Пока на меня не снизошло нечто вроде озарения. Это был тот момент, когда заново встряхивали и выбрасывали по-новому игральные кости моей судьбы. Если я захочу, все будет по-другому. Мне только нужно это сделать: раздавить насекомое, вместо того чтобы позволять давить меня как насекомое. Мне только нужно это сделать, и в моей жизни появится свет.
– Время, когда Анна и я были знакомы, давно прошло. К сожалению. Вы говорили с родителями и слышали, что Анна в последнее время вращалась в плохом обществе. Она мне как-то сказала, что ее новые друзья – ученики двенадцатого класса. Они так не выглядели. Но откуда мне знать, как сейчас выглядят ученики двенадцатого класса.
– Если мы покажем вам фотографии, вы опознаете друзей Анны?
– Не уверен. Я иногда видел из моего окна, как ее забирали или привозили домой. – Я взглянул на комиссара и усмехнулся. – Вы сами смотрели из моего окна на улицу – там довольно большое расстояние. Но позвоните мне, когда у вас будут их фотографии, я охотно зайду к вам.

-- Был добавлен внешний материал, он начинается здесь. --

import Literature.NumberTheory.Transcendental.QuadraticRelationsLogarithmsThm32A
import HarnessLib

/-!
# Roy–Waldschmidt 1997, Théorème 3.2 — part B: steps 1 and 3 of (iv)

Continuation of `QuadraticRelationsLogarithmsThm32A.lean` (see there for the context): with the
sequence `Qₜ = Rₜ^{kₜ}` of Proposition 3.9 and under the negation (3.11) of (3.10) beyond `n₀`,

* `exists_max_associated` — **step 1** (p. 770): for `s ≥ δ₁` the indices `t` with `R_t`
  associated to `R_s` ("`R(Q_s, Q_t) = 0`") are bounded (`|Q_t(θ)| = |R_s(θ)|^{k_t}`,
  `k_t ≤ t`, `log |Q_t(θ)| ≤ -κt²/64800`), so the class has a largest element `m ≥ s`;
* `step_three` — **step 3** (pp. 770–771): for such a largest `m` (`s ≥ n₀`),
  `dist(θ, Z(Q_{m+1})) < dist(θ, Z(Q_m))`; otherwise the pair lemma at `(m, m+1)`, the largest
  index `n` of the class of `m+1` (`n ≤ 54m` by comparing `log|Q_n(θ)|/deg Q_n = log|Q_{m+1}(θ)|/deg
  Q_{m+1} ≥ -3aκm`), and Corollaire 3.7 (`cor_3_7`) for the non-associated pair `(Q_m, Q_{n+1})`
  give a sign contradiction.

Constants as re-derived in the seat's notes (`a = 1/3600`, `b = 1/18, 1/20`); no definitions, no
named facts.

## References

* [RoyWaldschmidt1997ENS] D. Roy, M. Waldschmidt, Ann. Sci. ÉNS (4) 30 (1997) 753–796, §3 (iv)
  steps 1 and 3, pp. 770–771 (lit key paper:doi-10-1016-s0012-9593-97-89938-7, PDF pp. 19–20).
-/

noncomputable section

open Polynomial Multiset

namespace Literature.NumberTheory.Transcendental

namespace RoyWaldschmidt1997

/-! ### Facts on the terms of the sequence -/

/-- For `t ≥ max(δ₁, 1)`: `R_t ≠ 0`, `R_t` is non-constant, `R_t(θ) ≠ 0`, `k_t ≤ t` and
`k_t log|R_t(θ)| ≤ -κt²/64800`. [folklore] -/
theorem seq_facts (θ : ℂ) (hθ : Transcendental ℚ θ) (κ : ℝ) (hκ : 0 < κ) (δ₁ : ℕ) (R : ℕ → ℤ[X])
    (k : ℕ → ℕ)
    (hQ : ∀ t, δ₁ ≤ t → Irreducible (R t) ∧ 0 < k t ∧ (R t ^ k t).natDegree ≤ t ∧
      Real.log ((R t ^ k t).map (Int.castRingHom ℂ)).mahlerMeasure ≤ κ * t / 3600 ∧
      ‖aeval θ (R t ^ k t)‖ ≤ Real.exp (-(κ * t ^ 2 / 64800)))
    (t : ℕ) (ht : δ₁ ≤ t) (ht1 : 1 ≤ t) :
    R t ≠ 0 ∧ 0 < (R t).natDegree ∧ 0 < ‖aeval θ (R t)‖ ∧ k t ≤ t ∧
      (k t : ℝ) * Real.log ‖aeval θ (R t)‖ ≤ -(κ * t ^ 2 / 64800) ∧
      Real.log ‖aeval θ (R t)‖ < 0 := by
  obtain ⟨hR, hk, hdeg, -, hsm⟩ := hQ t ht
  have ht0 : (0 : ℝ) < t := by exact_mod_cast ht1
  have hpos64 : 0 < κ * (t : ℝ) ^ 2 / 64800 := by positivity
  have hsm1 : ‖aeval θ (R t ^ k t)‖ < 1 := hsm.trans_lt (Real.exp_lt_one_iff.mpr (neg_lt_zero.mpr hpos64))
  have hdegR : 0 < (R t).natDegree := natDegree_pos_of_pow_small hR hsm1
  have hval : 0 < ‖aeval θ (R t)‖ := norm_aeval_pos_of_transcendental hθ hR.ne_zero
  have hkt : k t ≤ t := by
    have : k t * (R t).natDegree ≤ t := by rw [← natDegree_pow]; exact hdeg
    exact le_trans (Nat.le_mul_of_pos_right _ hdegR) this
  have hlog : (k t : ℝ) * Real.log ‖aeval θ (R t)‖ ≤ -(κ * t ^ 2 / 64800) := by
    have := Real.log_le_log (by rw [map_pow, norm_pow]; exact pow_pos hval _) hsm
    rwa [Real.log_exp, map_pow, norm_pow, Real.log_pow] at this
  refine ⟨hR.ne_zero, hdegR, hval, hkt, hlog, ?_⟩
  have hk0 : (0 : ℝ) < k t := by exact_mod_cast hk
  by_contra hpos
  push Not at hpos
  have : 0 ≤ (k t : ℝ) * Real.log ‖aeval θ (R t)‖ := mul_nonneg hk0.le hpos
  have : 0 < κ * (t : ℝ) ^ 2 / 64800 := by positivity
  linarith

/-! ### Step 1: the largest associated index -/

/-- **Step 1** (p. 770): for `s ≥ max(δ₁,1)` the class `{t ≥ max(δ₁,1) ; R_t ∼ R_s}` has a largest
element. [cite: RoyWaldschmidt1997ENS, §3 (iv) step 1, p. 770] -/
theorem exists_max_associated (θ : ℂ) (hθ : Transcendental ℚ θ) (κ : ℝ) (hκ : 0 < κ) (δ₁ : ℕ)
    (R : ℕ → ℤ[X]) (k : ℕ → ℕ)
    (hQ : ∀ t, δ₁ ≤ t → Irreducible (R t) ∧ 0 < k t ∧ (R t ^ k t).natDegree ≤ t ∧
      Real.log ((R t ^ k t).map (Int.castRingHom ℂ)).mahlerMeasure ≤ κ * t / 3600 ∧
      ‖aeval θ (R t ^ k t)‖ ≤ Real.exp (-(κ * t ^ 2 / 64800)))
    (s : ℕ) (hs : δ₁ ≤ s) (hs1 : 1 ≤ s) :
    ∃ m : ℕ, s ≤ m ∧ Associated (R s) (R m) ∧
      ∀ t, δ₁ ≤ t → 1 ≤ t → Associated (R s) (R t) → t ≤ m := by
  classical
  obtain ⟨-, -, hvals, -, -, hlogs⟩ := seq_facts θ hθ κ hκ δ₁ R k hQ s hs hs1
  set L := Real.log ‖aeval θ (R s)‖ with hL
  -- the bound: `R_t ∼ R_s` forces `t ≤ -64800 L / κ`
  have hbound : ∀ t, δ₁ ≤ t → 1 ≤ t → Associated (R s) (R t) → (t : ℝ) ≤ -64800 * L / κ := by
    intro t ht ht1 hass
    obtain ⟨-, -, hvalt, hkt, hlogt, hneg⟩ := seq_facts θ hθ κ hκ δ₁ R k hQ t ht ht1
    have heq : ‖aeval θ (R t)‖ = ‖aeval θ (R s)‖ := (Polynomial.norm_aeval_eq_of_associated hass θ).symm
    rw [heq, ← hL] at hlogt
    have hkt' : (k t : ℝ) ≤ t := by exact_mod_cast hkt
    have ht0 : (0 : ℝ) < t := by exact_mod_cast ht1
    -- `t L ≤ k_t L ≤ -κ t² / 64800`
    have h1 : (t : ℝ) * L ≤ k t * L := by nlinarith
    have h2 : (t : ℝ) * L ≤ -(κ * t ^ 2 / 64800) := h1.trans hlogt
    have h3 : L ≤ -(κ * t / 64800) := by
      by_contra h; push Not at h
      have : (t : ℝ) * -(κ * t / 64800) < t * L := mul_lt_mul_of_pos_left h ht0
      nlinarith
    rw [le_div_iff₀ hκ]; nlinarith
  set Bd : ℕ := ⌊-64800 * L / κ⌋₊ with hBd
  set I : Finset ℕ := (Finset.Icc (max δ₁ 1) Bd).filter fun t => Associated (R s) (R t) with hI
  have hmemI : ∀ t, t ∈ I ↔ (max δ₁ 1 ≤ t ∧ t ≤ Bd) ∧ Associated (R s) (R t) := fun t => by
    rw [hI, Finset.mem_filter, Finset.mem_Icc]
  have hsI : s ∈ I :=
    (hmemI s).mpr ⟨⟨max_le hs hs1, Nat.le_floor (hbound s hs hs1 (Associated.refl _))⟩, Associated.refl _⟩
  have hIne : I.Nonempty := ⟨s, hsI⟩
  refine ⟨I.max' hIne, Finset.le_max' _ _ hsI, ((hmemI _).mp (Finset.max'_mem I hIne)).2, ?_⟩
  intro t ht ht1 hass
  exact Finset.le_max' _ _ ((hmemI t).mpr ⟨⟨max_le ht ht1, Nat.le_floor (hbound t ht ht1 hass)⟩, hass⟩)

/-! ### Numerical lemmas for step 3 -/

/-- `n ≤ 54 m` from `-κn²/64800 ≥ -κ m n / 1200`, `n > 0`. [folklore] -/
theorem step3_num1 {κ m n : ℝ} (hκ : 0 < κ) (hn : 0 < n)
    (h : -(κ * n ^ 2 / 64800) ≥ -(n * (κ * m) / 1200)) : n ≤ 54 * m := by
  have h1 : κ * n ^ 2 / 64800 ≤ n * (κ * m) / 1200 := by linarith
  have h2 : κ * n * n ≤ κ * n * (54 * m) := by nlinarith
  have h3 : 0 < κ * n := mul_pos hκ hn
  exact le_of_mul_le_mul_left h2 h3

/-- The sign contradiction of step 3: with `d₁ ≤ m/3600`, `d₂ ≤ (n+1)/3600`, `u ≤ κm/3600`,
`v ≤ κ(n+1)/3600` (`d₂, u, v ≥ 0`), `X ≤ -κm²/64800`, `n ≤ 54m`, `m ≥ 1`, `κ ≥ 1`:
`0.7 d₁ d₂ + d₂ u + d₁ v + X < 0`. [folklore] -/
theorem step3_num2 {κ m n d₁ d₂ u v X : ℝ} (hκ : 1 ≤ κ) (hm : 1 ≤ m) (hn0 : 0 ≤ n) (hn : n ≤ 54 * m)
    (hd₂0 : 0 ≤ d₂) (hu0 : 0 ≤ u) (hv0 : 0 ≤ v)
    (hd₁ : d₁ ≤ m / 3600) (hd₂ : d₂ ≤ (n + 1) / 3600) (hu : u ≤ κ * m / 3600)
    (hv : v ≤ κ * (n + 1) / 3600) (hX : X ≤ -(κ * m ^ 2 / 64800)) :
    0.7 * d₁ * d₂ + d₂ * u + d₁ * v + X < 0 := by
  have hn1 : n + 1 ≤ 55 * m := by linarith
  have t1 : d₁ * d₂ ≤ m / 3600 * ((n + 1) / 3600) := mul_le_mul hd₁ hd₂ hd₂0 (by positivity)
  have t2 : d₂ * u ≤ (n + 1) / 3600 * (κ * m / 3600) := mul_le_mul hd₂ hu hu0 (by positivity)
  have t3 : d₁ * v ≤ m / 3600 * (κ * (n + 1) / 3600) := mul_le_mul hd₁ hv hv0 (by positivity)
  have hmn : m * (n + 1) ≤ 55 * m ^ 2 := by nlinarith
  have hκm : 0 ≤ κ := by linarith
  nlinarith [mul_le_mul_of_nonneg_left hmn hκm, mul_nonneg hκm (sq_nonneg m)]

/-- The ratio argument of step 3 over the reals: `n ≤ 54 m`. [folklore] -/
theorem step3_ratio {κ m n L u e km1 kn : ℝ} (hκ : 0 < κ) (hn : 0 < n) (hkm1 : 0 < km1)
    (hkn0 : 0 ≤ kn) (he0 : 0 ≤ e) (hm0 : 0 ≤ m) (hu : u ≤ κ * m / 3600)
    (h14 : -3 * (km1 * e) * u ≤ km1 * L) (hkne : kn * e ≤ n)
    (hup : kn * L ≤ -(κ * n ^ 2 / 64800)) : n ≤ 54 * m := by
  have hκm : 0 ≤ κ * m := mul_nonneg hκ.le hm0
  have h1 : km1 * (-3 * e * (κ * m / 3600)) ≤ km1 * L := by
    nlinarith [mul_le_mul_of_nonneg_left hu (mul_nonneg hkm1.le he0)]
  have hL : -3 * e * (κ * m / 3600) ≤ L := le_of_mul_le_mul_left h1 hkm1
  have h2 : -(n * (κ * m) / 1200) ≤ kn * L := by
    nlinarith [mul_le_mul_of_nonneg_left hL hkn0, mul_le_mul_of_nonneg_right hkne hκm]
  exact step3_num1 hκ hn (ge_iff_le.mpr (h2.trans hup))

/-- The contradiction closing step 3: Corollaire 3.7 for the coprime pair `(Q_m, Q_{n+1})` with the
degree, Mahler-measure and smallness bounds of (3.14)–(3.15) is impossible.
[cite: RoyWaldschmidt1997ENS, §3 (iv) step 3, p. 771] -/
theorem step3_contra (θ : ℂ) (F G : ℤ[X]) (hF : F ≠ 0) (hG : G ≠ 0)
    (hcop : IsCoprime (F.map (Int.castRingHom ℚ)) (G.map (Int.castRingHom ℚ))) {κ m n : ℝ}
    (hκ1 : 1 ≤ κ) (hm : 1 ≤ m) (hn0 : 0 ≤ n) (hn : n ≤ 54 * m)
    (hdF : (F.natDegree : ℝ) ≤ m / 3600) (hdG : (G.natDegree : ℝ) ≤ (n + 1) / 3600)
    (hMF : Real.log (F.map (Int.castRingHom ℂ)).mahlerMeasure ≤ κ * m / 3600)
    (hMG : Real.log (G.map (Int.castRingHom ℂ)).mahlerMeasure ≤ κ * (n + 1) / 3600)
    (hFpos : 0 < ‖aeval θ F‖)
    (hsmall : max ‖aeval θ F‖ ‖aeval θ G‖ ≤ Real.exp (-(κ * m ^ 2 / 64800))) : False := by
  have h37 := cor_3_7 F G hF hG hcop θ
  have hMF1 : 1 ≤ (F.map (Int.castRingHom ℂ)).mahlerMeasure := one_le_mahlerMeasure_of_ne_zero hF
  have hMG1 : 1 ≤ (G.map (Int.castRingHom ℂ)).mahlerMeasure := one_le_mahlerMeasure_of_ne_zero hG
  have hMF0 : 0 < (F.map (Int.castRingHom ℂ)).mahlerMeasure := one_pos.trans_le hMF1
  have hMG0 : 0 < (G.map (Int.castRingHom ℂ)).mahlerMeasure := one_pos.trans_le hMG1
  have hmaxpos : 0 < max ‖aeval θ F‖ ‖aeval θ G‖ := lt_max_of_lt_left hFpos
  have hlog := Real.log_le_log one_pos h37
  rw [Real.log_one, Real.log_mul (by positivity) hmaxpos.ne', Real.log_mul (by positivity) (by positivity),
    Real.log_mul (by positivity) (by positivity), Real.log_pow, Real.log_pow, Real.log_pow, Nat.cast_mul] at hlog
  have hmaxle : Real.log (max ‖aeval θ F‖ ‖aeval θ G‖) ≤ -(κ * m ^ 2 / 64800) := by
    have := Real.log_le_log hmaxpos hsmall; rwa [Real.log_exp] at this
  have hu0 : 0 ≤ Real.log (F.map (Int.castRingHom ℂ)).mahlerMeasure := Real.log_nonneg hMF1
  have hv0 : 0 ≤ Real.log (G.map (Int.castRingHom ℂ)).mahlerMeasure := Real.log_nonneg hMG1
  have hd₁0 : (0 : ℝ) ≤ F.natDegree := Nat.cast_nonneg _
  have hd₂0 : (0 : ℝ) ≤ G.natDegree := Nat.cast_nonneg _
  have hlog2 : Real.log 2 < 0.7 := by have := Real.log_two_lt_d9; linarith
  have hlog20 : 0 ≤ Real.log 2 := Real.log_nonneg (by norm_num)
  have hfin := step3_num2 hκ1 hm hn0 hn hd₂0 hu0 hv0 hdF hdG hMF hMG hmaxle
  nlinarith [mul_le_mul_of_nonneg_left hlog2.le (mul_nonneg hd₁0 hd₂0)]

Я увидел удивление на его лице. Он заметил, что что-то изменилось, что я изменился. Что я стал сильным. Я откланялся, и он меня не удерживал. Я пришел домой и раскрыл коробку, в которой лежал отцовский вальтер.
Я нашел его после смерти отца среди непрочитанных статей, слипшихся книг по истории и искусству, нераспечатанных коллекционных наборов медалей, монет и почтовых марок, нераспакованных посылок с техническими устройствами, кашемировыми шалями, серебряными столовыми приборами и подсвечниками, а также среди всяких приобретений по специальным предложениям, от которых отец в старости не мог удержаться: в качестве золотого запаса он складывал добычу горой в своем рабочем кабинете, где давно уже не работал. Он был журналистом, контактировал с людьми всех сортов, может быть, и с уголовными элементами? И обзавелся пистолетом, потому что собирал информацию в уголовном мире и ему было страшно? Или для него, в прошлом кадрового офицера, было само собой разумеющимся, что человек должен иметь оружие? После его смерти я должен был сдать пистолет в полицию. Но когда я его в конце концов нашел в той свалке, которую оставил после себя отец, со дня его смерти прошли уже недели, и я побоялся, что в полиции на меня посмотрят с недоверием. Так что я оставил пистолет у себя, убрал его подальше и закрыл.
Я вынул пистолет и взвесил его в руке. Ощущение было приятным: тяжелый, надежный, опасный. Я никогда его не разбирал, не чистил, не смазывал; я не настолько хорошо разбираюсь в оружии. Но я могу вынуть обойму, снарядить ее и снова вдвинуть. Я могу поставить пистолет на предохранитель и снять его с предохранителя.
Я подошел к окну и посмотрел на улицу. Солнце разогнало серый туман, весенний день сиял. Я пойду в городской парк; может быть, на деревьях и кустах уже показалась первая зелень; может быть, уже зацвели розы «форсайт». Я сяду на скамейку возле старичка с газетой или рядом с молодой женщиной с ребенком, мы обменяемся несколькими словами, и моя ясность осветит их темноту.
Как это решение освободило меня! Я был счастлив, хотя я этого еще не сделал и еще только должен был сделать. Я стал наконец самим собой, бесстрашным, энергичным, мужественным, и Анна снова была моей.
И у меня было такое ощущение, словно я это уже сделал – нет, не просто сделал, но словно я это совершил. Словно я подождал, когда он выйдет из дома, встал, перешел через улицу, вынул из кармана пистолет и выстрелил.